Pay Attention to Deprecated Elements in Solr 4
Next Important think to take care is Deprecated items in Solr 4.0; for reference below are the Solr core and Lucene core of 4.0 Javadocs
http://lucene.apache.org/core/4_0_0/core/deprecated-list.html and http://lucene.apache.org/solr/4_0_0/solr-core/index.html
Or Another simplest way to find out deprecated classes in Solr Configuration
1 |
Look for string 'WARNING: Using deprecated class:' in your Solr log file, then address those deprecated classes |
For an instance: below line you find from log then replace it with UpdateRequestHandler class.
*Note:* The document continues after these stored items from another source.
/-!
# The Hermite / Fock matrix of the hyperbolic generator of a real unitary dual pair

Topic `RepresentationTheory/KonnoKonno2007`; namespace `Literature.RepresentationTheory.KonnoKonno2007.RealDualPair`.
Continuation of `JunctionHyperbolicDerivative` (the generator `hypOpGen = μ₀(u)⁻¹ ∘ hypLeviGen ∘ μ₀(u)` of the hyperbolic
family `hypOp`, `hypLeviGen f = −(|R|+|S|) f − Σ_{k ∈ plane} x_k ∂_k f`).  Here the generator is computed ON THE HERMITE
SPAN and ON FOCK POLYNOMIALS, i.e. its matrix in the Hermite basis is made explicit (Folland 1989, §1.7 (1.73)–(1.82):
the Bargmann dictionary `Z_j^* B⁻¹ = B⁻¹ z_j`, `π Z_j B⁻¹ = B⁻¹ ∂_j`):

* §1 (generic) derivative of a Hermite-span function on the carrier `σ → ℝ`:
  `D(hermiteSchwartzPi p)(x)[v] = hermiteFun (dirSymb v p) x` (`fderiv_hermiteSchwartzPi_apply`).
* §2 (generic) THE BARGMANN DICTIONARY for first-order operators (polynomial algebra over the tree's `binv`,
  `X_mul_binv`, `opZ_binv`): `pderiv j (binv F) = 2 binv (∂_j F)` (`pderiv_binv`),
  `opDel j (binv F) = binv (∂_j F − π z_j F)` (`opDel_binv`), and `x_j ∂_j` on `B⁻¹F`:
  `X j * opDel j (binv F) = binv ((2π)⁻¹ ∂_j² F − ½ F − (π/2) z_j² F)` (`X_mul_opDel_binv`).
* §3 (generic) SUBSTITUTION CALCULUS: `linSubst M (linSubst N F) = linSubst (N * M) F` (`linSubst_linSubst`),
  `linSubst U (linSubst U* F) = F` (`linSubst_linSubst_star`), and, with the tree's chain rule `pderiv_linSubst`,
  `linSubst U (∂_k² (linSubst U* F)) = Σ_b conj(U_{kb}) Σ_a conj(U_{ka}) ∂_a∂_b F` (`linSubst_pderiv_pderiv_linSubst_star`).
* §4 THE SYMBOL: `hypLeviGen (hermiteSchwartzPi p) = hermiteSchwartzPi (hypLeviSymb p)` with
  `hypLeviSymb p = hypWt • p − Σ_k planeInd k • x_k (∂_k − 2π x_k) p` (`hypLeviGen_hermiteSchwartzPi`).
* §5 THE FOCK SIDE: **`hypLeviSymb (binv F) = binv (hypFockSymb F)`**,
  `hypFockSymb F = Σ_{k ∈ plane} ((π/2) z_k² F − (2π)⁻¹ ∂_k² F)` (`hypLeviSymb_binv`): in Folland's letters the
  hyperbolic Levi generator is `(π/2) Σ_{k ∈ plane} (Z_k^{*2} − Z_k²)` — no number-operator part.
* §6 ON SCHWARTZ FUNCTIONS: `hypLeviGen (binvPi F) = binvPi (hypFockSymb F)` (`hypLeviGen_binvPi`) and, through the
  Siegel frame `u = frameU` and the tree's intertwining `μ₀(U) B⁻¹F = B⁻¹(F ∘ U⁻¹)` (`unitaryOpPi_binvPi`),
  **`hypOpGen (binvPi F) = binvPi (linSubst u (hypFockSymb (linSubst u* F)))`** (`hypOpGen_binvPi`), with the slope
  form `tendsto_hypOp_binvPi_sub_div_ofReal`.
* §7 THE CONJUGATE IN CLOSED FORM: for any unitary `U`,
  `linSubst U (hypFockSymb (linSubst U* F)) = Σ_k planeInd k • ((π/2) ℓ_k² F − (2π)⁻¹ Σ_b conj(U_{kb}) Σ_a conj(U_{ka}) ∂_a∂_b F)`,
  `ℓ_k = linForm U k = Σ_a U_{ka} z_a` (`linSubst_hypFockSymb_linSubst_star`), whence THE EXPLICIT FOCK MATRIX of
  `hypOpGen` (`hypOpGen_binvPi_eq`): a quadratic creation part `(π/2) Σ_{k ∈ plane} ℓ_k(z)²` plus a quadratic
  annihilation part `−(2π)⁻¹ Σ_{k ∈ plane} ℓ̄_k(∂)²`, the signature of a split (hyperbolic) torus.
* §8 THE FRAME ROWS EVALUATED: writing the §7 summand as `quadRow U k F` (§3b, generic two-entry-row calculus
  `linForm_of_row_eq`, `sum_star_row_smul`) and reading the rows of the Siegel frame (`frame_row_PR/QR/QS/PS`),
  each hyperbolic plane contributes the printed shape `(i/λ) P + iλ Δ`, `P = z_k z_{k'}`, `Δ = ∂_k ∂_{k'}`
  (`hypPairSymb k k' F = π z_k z_{k'} F + π⁻¹ ∂_k∂_{k'} F`): `quadRow_frame_R` (`λ = −π⁻¹`, planes `(p₀,r) | (q₀,r)`),
  `quadRow_frame_S` (`λ = +π⁻¹`, planes `(p₀,s) | (q₀,s)`), whence
  **`linSubst u (hypFockSymb (linSubst u* F)) = i (Σ_s hypPairSymb − Σ_r hypPairSymb) F`** (`linSubst_hypFockSymb_frame`),
  **`hypOpGen (B⁻¹F) = B⁻¹ (i (Σ_s … − Σ_r …) F)`** (`hypOpGen_binvPi_frame`) and the explicit slopes
  `tendsto_hypOp_binvPi_sub_div_frame`, `tendsto_hypOp_binvPi_sub_hypOp_zero_div_frame` (difference quotient of
  `t ↦ hypOp t` at `0`, with `hypOp 0` visible), `tendsto_hypOp_binvPi_sub_hypOp_zero_div_ofReal`.

The generic facts (§1–§3b: Hermite span, Bargmann dictionary, substitution calculus, two-entry rows) are stated in the namespace
`Literature.Analysis.SegalBargmann` of the files they extend; the junction-specific ones (§4–§8) in
`Literature.RepresentationTheory.KonnoKonno2007.RealDualPair`.

Everything is proved from Mathlib and the imported tree files; no cited fact is used as a hypothesis; 0 records.

## References

* G. B. Folland, *Harmonic Analysis in Phase Space*, Annals of Mathematics Studies 122, Princeton UP (1989): §1.7
  (1.73)–(1.78) (Bargmann dictionary), (1.80) (commutation relations), (1.82) (the Hermite ladder); Ch. 4 (4.24),
  Prop. (4.39), Prop. (4.49) (quadratic symbols of the metaplectic Lie algebra on the Hermite span).
  [cite: Folland1989, §1.7]

## Provenance

Written for the tree under the LEAN-IN-TREE rule by the pub-hodgecm formalisation cell (model-construction sub-cell,
theta-kernel lane mc-theta-1), over `JunctionHyperbolicDerivative`, `SchwartzBargmannIntertwining`, `FockHermite`,
`HermiteSchwartz`.  Nothing here is specific to that cell.
-/

set_option autoImplicit false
Follow similarly
1 2 3 4 5 |
... WARNING: Using deprecated class: XmlUpdateRequestHandler -- replace with UpdateRequestHandler ... WARNING: Using deprecated class: BinaryUpdateRequestHandler -- replace with UpdateRequestHandler ... |
What will happen to existing Solr Index?
Last and important concern of everyone ‘What will happen to existing Solr Index?’
Classic Solr
Migrating from 3.x classic solr to 4.x classic solr; after migrate issue an optimize command, Solr will take care rest (Index optimize, index format, etc). To take advantage of Solr 4 features like Near-Realtime Get; Full Re-indexing required, else to use Older version of index version, update luceneMatchVersion to your existing version. For example: LUCENE_33
SolrCloud
Upgrade / migrate Solr 3.x to Solr 4 (SolrCloud), then Full Re-indexing required and recommended to take advantage of Solr 4/SolrCloud feature such Shard Range, Near-Realtime search, Document version & counts, SolrCloud Clustering capabilities, etc.
Your Migration/Upgrade Journey Start Here
I hope this article gives an idea & insight of ‘Elements to take care for migrate / upgrade Solr 3.x to Solr 4‘. All the best!